Affine Arbitrage-Free Nelson-Siegel (AFNS)
Given essentially affine structure the canonical P dynamics are given here. I would consider independent factor model. The code is available here, yet some minor changes are needed for our case. The optimization using nmk is:
## [1] "Whole sample"
| kappa11 | kappa22 | kappa23 | sigma11 | sigma22 | sigma33 | theta1 | theta2 |
|---|---|---|---|---|---|---|---|
| 6.985 | 0.8552 | 0.09665 | 0.8821 | 0.7551 | 8.65 | 2.154 | -0.5502 |
| theta3 | lambda | sigma1 | sigma2 | sigma3 | sigma4 |
|---|---|---|---|---|---|
| 2.302 | 0.5419 | 0.1355 | 0.01691 | 0.1362 | 0.02269 |
## [1] "2016 onward"
| kappa11 | kappa22 | kappa23 | sigma11 | sigma22 | sigma33 | theta1 | theta2 |
|---|---|---|---|---|---|---|---|
| 73.39 | 1.941 | 0.07133 | 0.4388 | 1.037 | 83.95 | -47.48 | 49.99 |
| theta3 | lambda | sigma1 | sigma2 | sigma3 | sigma4 |
|---|---|---|---|---|---|
| -97.41 | 0.03821 | 4.179e-06 | 0.03697 | 0.002053 | 0.1554 |
Graphs and RMSE are:
## [1] "Whole sample"
| c1 | c2 | c3 | c4 | |
|---|---|---|---|---|
| RMSE | 0.2464 | 0.2749 | 0.3727 | 0.4246 |
## [1] "2016 onward"
| c1 | c2 | c3 | c4 | |
|---|---|---|---|---|
| RMSE | 0.1672 | 0.209 | 0.2496 | 0.3779 |
Unlike CIR, AFNS can consider slope. The structural change is less obvious in the graphs, but looking at RMSE it shows that sub sample estimation shows an improvement. Considering sub sample there is a persistent under estimation for fourth contract. Since this contract is the most liquid one it is not plausible.
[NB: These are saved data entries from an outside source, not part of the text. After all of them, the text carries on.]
import Literature.Computability.AlgebraicComplexity.KoszulFlatteningBorderRank
import Literature.Computability.AlgebraicComplexity.CwSquareKoszulCert
import Literature.Computability.AlgebraicComplexity.BorderRankFlattening
import Literature.Computability.AlgebraicComplexity.BorderRankRestriction
import Literature.Computability.AlgebraicComplexity.OneOneOneCertificate
import Literature.LinearAlgebra.Matrix.IntRowCertificateUnitPivot
import HarnessLib

/-!
# Integer certificates for Koszul–Young (`p = 1`) and flattening LOWER bounds on border rank, checked by `decide`

Topic `Literature/Computability/AlgebraicComplexity`; a trunk-independent TOOL, the lower-bound
companion of `ApproxDecompositionCertificate.lean` (which certifies `bR(T) ≤ r` by an explicit
approximate decomposition).  Everything here is PROVED; nothing is specific to one tensor.
HONEST FRAMING: the value is DECIDABLE VERDICTS / CERTIFICATES about explicit small tensors (the rows
of the certificate tables that import this file), not progress on the exponent of matrix
multiplication.

Two classical lower bounds for the border rank `bR(T)` of `T ∈ K^a ⊗ K^b ⊗ K^c` are packaged as closed
Boolean computations over `ℤ` on row/column CODES, so that `decide` / `decide +kernel` checks them and
a soundness theorem transports the check to `R ≤ algBorderRank (T ⊗ K)`:

* the **Koszul–Young flattening** with `p = 1` (Landsberg–Ottaviani): for a linear map
  `Φ : K^a → A' = K³` (an integer `3 × a` matrix `M`, "restriction/projection of the first factor"),
  `T_Φ^{∧1} : A' ⊗ (K^b)^* → Λ²A' ⊗ K^c` has `rank ≤ C(2,1) · bR(T) = 2 · bR(T)`
  (tree theorem `le_algBorderRank_of_lt_rank_koszulFlattening`, `KoszulFlatteningBorderRank.lean`;
  Landsberg–Ottaviani 2015, Thm. 2.1, in the form quoted by Conner–Gesmundo–Landsberg–Ventura 2022,
  §3, eq. (8)); `KYCert.kyEntry a b c M T r q` is the entry of this `3c × 3b` integer matrix at row
  code `r = 𝑐·(pair no.) + l` and column code `q = b·(singleton no.) + j` (pairs `{0,1},{0,2},{1,2}`
  and singletons `{0},{1},{2}` numbered as in `CGLVThm33.pairOf` / `singOf`), `KYCert.kyEntry_eq`
  identifies it with the tree's `koszulFlattening 1 (M.mulVecLin) T`, and
  `KYCert.le_algBorderRank_of_kyCheck` says: an integer row certificate (`intTriCheck`,
  `LinearAlgebra/Matrix/IntRowCertificate.lean`) for `rank ≥ n` with `2 (R - 1) < n` gives
  `R ≤ bR(T ⊗ K)` for every field `K` of characteristic zero (`…Unit`: unit pivots, every field);
* the **flattening** (slice) bound: `n` linearly independent slices `T(i_x, ·, ·)` give `n ≤ bR(T)`
  (Bläser 2013, Lemma 7.1(2) (proof) with Thm. 6.3(1); tree theorems
  `card_le_algBorderRank_of_linearIndependent`, `algBorderRank_precomp_le`);
  `KYCert.sliceEntry n a b c sel T` is the `n × bc` matrix of the selected slices `sel`, and
  `KYCert.le_algBorderRank_of_sliceCheck(Unit)` transports a row certificate to `n ≤ bR(T ⊗ K)`.

The other two choices of the distinguished factor are reached through `algBorderRank_rotate`
(`KYCert.le_algBorderRank_of_rotate₁/₂`: a bound certified for the rotated integer tensor
`fun j l i => T i j l` or `fun l i j => T i j l` is a bound for `T`).  For `p = 1`, `dim A' = 3`,
exchanging the two undistinguished factors transposes the Koszul flattening up to signs
(`Λ¹A' ≅ (Λ²A')^*`), so three arrangements exhaust the method.  Certificates (the matrix `M`, the row
combinations and pivots) are found outside Lean by exact elimination over `ℚ`; only their
verification is in the kernel.  Clients: the border-rank certificate tables of the pub-tensor bundle
(`SmallTensorBorderRankTable*.lean`).

## References

* J. M. Landsberg, G. Ottaviani, *New lower bounds for the border rank of matrix multiplication*,
  Theory of Computing 11 (2015) 285–298, Thm. 2.1 (Koszul flattenings; `p = 1`, `dim A' = 3`).
  [LandsbergOttaviani2015]
* A. Conner, F. Gesmundo, J. M. Landsberg, E. Ventura, *Rank and border rank of Kronecker powers of
  tensors and Strassen's laser method*, comput. complexity 31 (2022), §3, eq. (8)
  (`bR(T) ≥ rank(T_A^{∧p}) / C(2p,p)` after restriction to `A' = K^{2p+1}`).
  [ConnerGesmundoLandsbergVentura2022]
* M. Bläser, *Fast Matrix Multiplication*, Theory of Computing Graduate Surveys 5 (2013), Def. 6.1,
  Thm. 6.3(1), Lemma 7.1(2). [Blaser2013]
-/

open scoped BigOperators Matrix
open Matrix

namespace Literature.Computability.AlgebraicComplexity

open Literature.LinearAlgebra.Matrix

universe u

namespace KYCert

/-! ## List arithmetic on codes -/

/-- `∑_{i<n} f i` as a list sum (kernel-evaluable). [folklore] -/
def lsum (n : ℕ) (f : ℕ → ℤ) : ℤ := ((List.range n).map f).sum

/-- `lsum (n+1) f = lsum n f + f n`. [folklore] -/
theorem lsum_succ (n : ℕ) (f : ℕ → ℤ) : lsum (n + 1) f = lsum n f + f n := by
  simp [lsum, List.range_succ, List.map_append, List.sum_append]

/-- The list sum is the `Fin n`-indexed sum. [folklore] -/
theorem lsum_eq (n : ℕ) (f : ℕ → ℤ) : lsum n f = ∑ i : Fin n, f i := by
  induction n with
  | zero => simp [lsum]
  | succ n ih => rw [lsum_succ, Fin.sum_univ_castSucc, ih]; simp

/-- Entry `(x, i)` of an integer matrix given as a list of rows (`0` out of range). [folklore] -/
def mget (M : List (List ℤ)) (x i : ℕ) : ℤ := (M.getD x []).getD i 0

/-- The `3 × a` integer matrix of a list of rows: the restriction map `Φ : K^a → A' = K³` of the
Koszul–Young flattening, in coordinates. [cite: ConnerGesmundoLandsbergVentura2022, §3] -/
def mat (a : ℕ) (M : List (List ℤ)) : Matrix (Fin 3) (Fin a) ℤ := Matrix.of fun x i => mget M x i

/-! ## The `p = 1` Koszul–Young flattening on codes -/

/-- Row decoder: code `r ↦ (pair no. r / c, third index r % c)`. [folklore] -/
def rowDec (c : ℕ) [NeZero c] (r : ℕ) : PSub 3 2 × Fin c :=
  (CGLVThm33.pairOf (finCode 3 (r / c)), finCode c r)

/-- Column decoder: code `q ↦ (singleton no. q / b, second index q % b)`. [folklore] -/
def colDec (b : ℕ) [NeZero b] (q : ℕ) : PSub 3 1 × Fin b :=
  (CGLVThm33.singOf (finCode 3 (q / b)), finCode b q)

/-- Entry `(r, q)` of the integer `p = 1` Koszul–Young flattening `T_Φ^{∧1}` on codes:
`∑_{x<3} ε(pair r/c, singleton q/b, x) · ∑_{i<a} M[x][i] · T i (q % b) (r % c)`.
[cite: LandsbergOttaviani2015, Thm. 2.1] -/
def kyEntry (a b c : ℕ) [NeZero a] [NeZero b] [NeZero c] (M : List (List ℤ))
    (T : Fin a → Fin b → Fin c → ℤ) (r q : ℕ) : ℤ :=
  lsum 3 fun x => CGLVThm33.incZ (r / c % 3) (q / b % 3) x *
    lsum a fun i => mget M x i * T (finCode a i) (finCode b q) (finCode c r)

/-- The code matrix IS the tree's Koszul flattening `koszulFlattening 1 (M.mulVecLin) T` (over `ℤ`),
read through the decoders. [cite: LandsbergGCT2017, §2.4.2 (2.4.6)] -/
theorem kyEntry_eq (a b c : ℕ) [NeZero a] [NeZero b] [NeZero c] (M : List (List ℤ))
    (T : Fin a → Fin b → Fin c → ℤ) (r q : ℕ) :
    kyEntry a b c M T r q = koszulFlattening 1 (mat a M).mulVecLin T (rowDec c r) (colDec b q) := by
  have hf : ∀ i : Fin a, finCode a (i : ℕ) = i := fun i => Fin.ext (Nat.mod_eq_of_lt i.isLt)
  have hinc : ∀ x : Fin 3, CGLVThm33.incZ (r / c % 3) (q / b % 3) x =
      (if x ∉ (CGLVThm33.singOf (finCode 3 (q / b))).1 ∧
          (CGLVThm33.pairOf (finCode 3 (r / c))).1 = insert x (CGLVThm33.singOf (finCode 3 (q / b))).1
        then koszulSign (CGLVThm33.singOf (finCode 3 (q / b))).1 x else 0) :=
    fun x => CGLVThm33.incZ_eq x (finCode 3 (r / c)) (finCode 3 (q / b))
  rw [koszulFlattening_apply, wedgeMatrix_apply]
  simp only [kyEntry, lsum_eq, rowDec, colDec, Matrix.mulVecLin_apply, Matrix.mulVec, dotProduct,
    mat, Matrix.of_apply, hf, Int.cast_id, hinc]
  refine Finset.sum_congr rfl fun x _ => ?_
  split_ifs <;> simp

/-! ## Soundness: a row certificate for the Koszul–Young flattening bounds the border rank -/

/-- **Koszul–Young certificate ⇒ `R ≤ bR`**, characteristic zero: if `n` rows of the integer `p = 1`
Koszul–Young flattening of `T` (restricted along the `3 × a` matrix `M`) are certified independent and
`2 (R - 1) < n`, then `R ≤ bR(T ⊗ K)` (`rank ≤ C(2,1) · bR`).
[cite: LandsbergOttaviani2015, Thm. 2.1][cite: ConnerGesmundoLandsbergVentura2022, §3 eq. (8)] -/
theorem le_algBorderRank_of_kyCheck (K : Type u) [Field K] [CharZero K] {a b c : ℕ} [NeZero a]
    [NeZero b] [NeZero c] (M : List (List ℤ)) (T : Fin a → Fin b → Fin c → ℤ) {n R : ℕ}
    {rows : List (List (ℕ × ℤ))} {piv : List ℕ}
    (h : intTriCheck n (kyEntry a b c M T) rows piv = true) (hR : 2 * (R - 1) < n) :
    R ≤ algBorderRank (fun i j l => (T i j l : K)) := by
  have e : kyEntry a b c M T =
      fun r q => koszulFlattening 1 (mat a M).mulVecLin T (rowDec c r) (colDec b q) :=
    funext fun r => funext fun q => kyEntry_eq a b c M T r q
  rw [e] at h
  have hr := le_rank_of_intTriCheck (F := K) (koszulFlattening 1 (mat a M).mulVecLin T)
    (rowDec c) (colDec b) h
  have hm : (koszulFlattening 1 (mat a M).mulVecLin T).map (Int.cast : ℤ → K) =
      koszulFlattening 1 ((mat a M).map (Int.cast : ℤ → K)).mulVecLin (fun i j l => (T i j l : K)) :=
    koszulFlattening_mulVecLin_map (Int.castRingHom K) 1 (mat a M) T
  rw [hm] at hr
  refine le_algBorderRank_of_lt_rank_koszulFlattening 1 ((mat a M).map (Int.cast : ℤ → K)) _ ?_
  have h2 : (2 * 1).choose 1 = 2 := by decide
  rw [h2]
  omega

/-- **Koszul–Young certificate ⇒ `R ≤ bR`**, every field: the same with UNIT pivots
(`intTriCheckUnit`), so that the certified rank bound holds in every characteristic.
[cite: LandsbergOttaviani2015, Thm. 2.1][cite: ConnerGesmundoLandsbergVentura2022, §3 eq. (8)] -/
theorem le_algBorderRank_of_kyCheckUnit (K : Type u) [Field K] {a b c : ℕ} [NeZero a]
    [NeZero b] [NeZero c] (M : List (List ℤ)) (T : Fin a → Fin b → Fin c → ℤ) {n R : ℕ}
    {rows : List (List (ℕ × ℤ))} {piv : List ℕ}
    (h : intTriCheckUnit n (kyEntry a b c M T) rows piv = true) (hR : 2 * (R - 1) < n) :
    R ≤ algBorderRank (fun i j l => (T i j l : K)) := by
  have e : kyEntry a b c M T =
      fun r q => koszulFlattening 1 (mat a M).mulVecLin T (rowDec c r) (colDec b q) :=
    funext fun r => funext fun q => kyEntry_eq a b c M T r q
  rw [e] at h
  have hr := le_rank_of_intTriCheckUnit (F := K) (koszulFlattening 1 (mat a M).mulVecLin T)
    (rowDec c) (colDec b) h
  have hm : (koszulFlattening 1 (mat a M).mulVecLin T).map (Int.cast : ℤ → K) =
      koszulFlattening 1 ((mat a M).map (Int.cast : ℤ → K)).mulVecLin (fun i j l => (T i j l : K)) :=
    koszulFlattening_mulVecLin_map (Int.castRingHom K) 1 (mat a M) T
  rw [hm] at hr
  refine le_algBorderRank_of_lt_rank_koszulFlattening 1 ((mat a M).map (Int.cast : ℤ → K)) _ ?_
  have h2 : (2 * 1).choose 1 = 2 := by decide
  rw [h2]
  omega

/-! ## The flattening (selected slices) certificate -/

/-- Column decoder of the first flattening for format `· × b × c`: code `q ↦ (q / c, q % c)`.
[folklore] -/
def slabDec (b c : ℕ) [NeZero b] [NeZero c] (q : ℕ) : Fin b × Fin c := (finCode b (q / c), finCode c q)

/-- Entry `(x, q)` of the matrix of the `n` selected slices `T(sel[x], ·, ·)` (`x` read mod `n`) on
codes. [cite: Blaser2013, Lemma 7.1(2) (proof)] -/
def sliceEntry (n a b c : ℕ) [NeZero n] [NeZero a] [NeZero b] [NeZero c] (sel : List ℕ)
    (T : Fin a → Fin b → Fin c → ℤ) (x q : ℕ) : ℤ :=
  T (finCode a (sel.getD (x % n) 0)) (finCode b (q / c)) (finCode c q)

/-- **Slice certificate ⇒ `n ≤ bR`**, characteristic zero: `n` selected slices of `T` along the first
factor certified linearly independent give `n ≤ bR(T ⊗ K)` (restrict to the selected coordinates,
`algBorderRank_precomp_le`, then conciseness, `card_le_algBorderRank_of_linearIndependent`).
[cite: Blaser2013, Lemma 7.1(2) (proof) and Thm. 6.3(1)] -/
theorem le_algBorderRank_of_sliceCheck (K : Type u) [Field K] [CharZero K] (n : ℕ) [NeZero n]
    {a b c : ℕ} [NeZero a] [NeZero b] [NeZero c] (sel : List ℕ) (T : Fin a → Fin b → Fin c → ℤ)
    {rows : List (List (ℕ × ℤ))} {piv : List ℕ}
    (h : intTriCheck n (sliceEntry n a b c sel T) rows piv = true) :
    n ≤ algBorderRank (fun i j l => (T i j l : K)) := by
  have e : sliceEntry n a b c sel T = fun x q =>
      slab₁ (fun (x : Fin n) j l => T (finCode a (sel.getD x 0)) j l) (finCode n x) (slabDec b c q) :=
    rfl
  rw [e] at h
  have hr := le_rank_of_intTriCheck (F := K)
    (slab₁ fun (x : Fin n) j l => T (finCode a (sel.getD x 0)) j l) (finCode n) (slabDec b c) h
  have em : (slab₁ fun (x : Fin n) j l => T (finCode a (sel.getD x 0)) j l).map (Int.cast : ℤ → K) =
      slab₁ (fun (x : Fin n) j l => (T (finCode a (sel.getD x 0)) j l : K)) := rfl
  rw [em] at hr
  have hli := linearIndependent_of_card_le_rank_slab₁ (K := K)
    (fun (x : Fin n) j l => (T (finCode a (sel.getD x 0)) j l : K)) (by simpa using hr)
  have h1 := card_le_algBorderRank_of_linearIndependent _ hli
  rw [Fintype.card_fin] at h1
  exact h1.trans (algBorderRank_precomp_le (fun i j l => (T i j l : K))
    (fun x : Fin n => finCode a (sel.getD x 0)) (fun j => j) (fun l => l))

/-- **Slice certificate ⇒ `n ≤ bR`**, every field (unit pivots).
[cite: Blaser2013, Lemma 7.1(2) (proof) and Thm. 6.3(1)] -/
theorem le_algBorderRank_of_sliceCheckUnit (K : Type u) [Field K] (n : ℕ) [NeZero n]
    {a b c : ℕ} [NeZero a] [NeZero b] [NeZero c] (sel : List ℕ) (T : Fin a → Fin b → Fin c → ℤ)
    {rows : List (List (ℕ × ℤ))} {piv : List ℕ}
    (h : intTriCheckUnit n (sliceEntry n a b c sel T) rows piv = true) :
    n ≤ algBorderRank (fun i j l => (T i j l : K)) := by
  have e : sliceEntry n a b c sel T = fun x q =>
      slab₁ (fun (x : Fin n) j l => T (finCode a (sel.getD x 0)) j l) (finCode n x) (slabDec b c q) :=
    rfl
  rw [e] at h
  have hr := le_rank_of_intTriCheckUnit (F := K)
    (slab₁ fun (x : Fin n) j l => T (finCode a (sel.getD x 0)) j l) (finCode n) (slabDec b c) h
  have em : (slab₁ fun (x : Fin n) j l => T (finCode a (sel.getD x 0)) j l).map (Int.cast : ℤ → K) =
      slab₁ (fun (x : Fin n) j l => (T (finCode a (sel.getD x 0)) j l : K)) := rfl
  rw [em] at hr
  have hli := linearIndependent_of_card_le_rank_slab₁ (K := K)
    (fun (x : Fin n) j l => (T (finCode a (sel.getD x 0)) j l : K)) (by simpa using hr)
  have h1 := card_le_algBorderRank_of_linearIndependent _ hli
  rw [Fintype.card_fin] at h1
  exact h1.trans (algBorderRank_precomp_le (fun i j l => (T i j l : K))
    (fun x : Fin n => finCode a (sel.getD x 0)) (fun j => j) (fun l => l))

/-! ## The other two distinguished factors -/

/-- A bound certified for the rotated tensor `(j, l, i) ↦ T i j l` (second factor distinguished) is a
bound for `T` (`algBorderRank_rotate`). [cite: Blaser2013, §5.1 (permutation of tensors)] -/
theorem le_algBorderRank_of_rotate₁ (K : Type u) [Field K] {a b c : ℕ}
    (T : Fin a → Fin b → Fin c → ℤ) {R : ℕ} (h : R ≤ algBorderRank (fun j l i => (T i j l : K))) :
    R ≤ algBorderRank (fun i j l => (T i j l : K)) := by
  rw [← algBorderRank_rotate (fun i j l => (T i j l : K))]
  exact h

/-- A bound certified for the rotated tensor `(l, i, j) ↦ T i j l` (third factor distinguished) is a
bound for `T` (`algBorderRank_rotate`, twice). [cite: Blaser2013, §5.1 (permutation of tensors)] -/
theorem le_algBorderRank_of_rotate₂ (K : Type u) [Field K] {a b c : ℕ}
    (T : Fin a → Fin b → Fin c → ℤ) {R : ℕ} (h : R ≤ algBorderRank (fun l i j => (T i j l : K))) :
    R ≤ algBorderRank (fun i j l => (T i j l : K)) := by
  rw [← algBorderRank_rotate (fun i j l => (T i j l : K)), ← algBorderRank_rotate]
  exact h

end KYCert

end Literature.Computability.AlgebraicComplexity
Looking at graph we see a lag between shocks to contracts and their prediction, which is as far as I see before, is typical for this kind of models unless we have an external variable that can predict the shocks.
RMSE for in-sample four step ahead forecasts are:
## [1] "Whole sample"
| c1 | c2 | c3 | c4 | |
|---|---|---|---|---|
| RMSE | 0.4475 | 0.5045 | 0.6389 | 0.7453 |
## [1] "2016 onward"
| c1 | c2 | c3 | c4 | |
|---|---|---|---|---|
| RMSE | 0.3278 | 0.4253 | 0.5107 | 0.6927 |
Spread by AFNS
Lets see how spread and their prediction by ANFS looks like:
The spreads shows consistent over estimation and under estimation for each case. And it fails to include c3c2 being more than c4c1 which is temporary. Since model says it is a deviation it could use for trade yet the data is short for supporting this idea and the resulting profit dont seem to be much more than 10% risk free rate in this market. Considering sub sample, forecasts of c3c2 is better. Forecast of c4c3 shows a bump in middle of the chart that does not exist for the original series.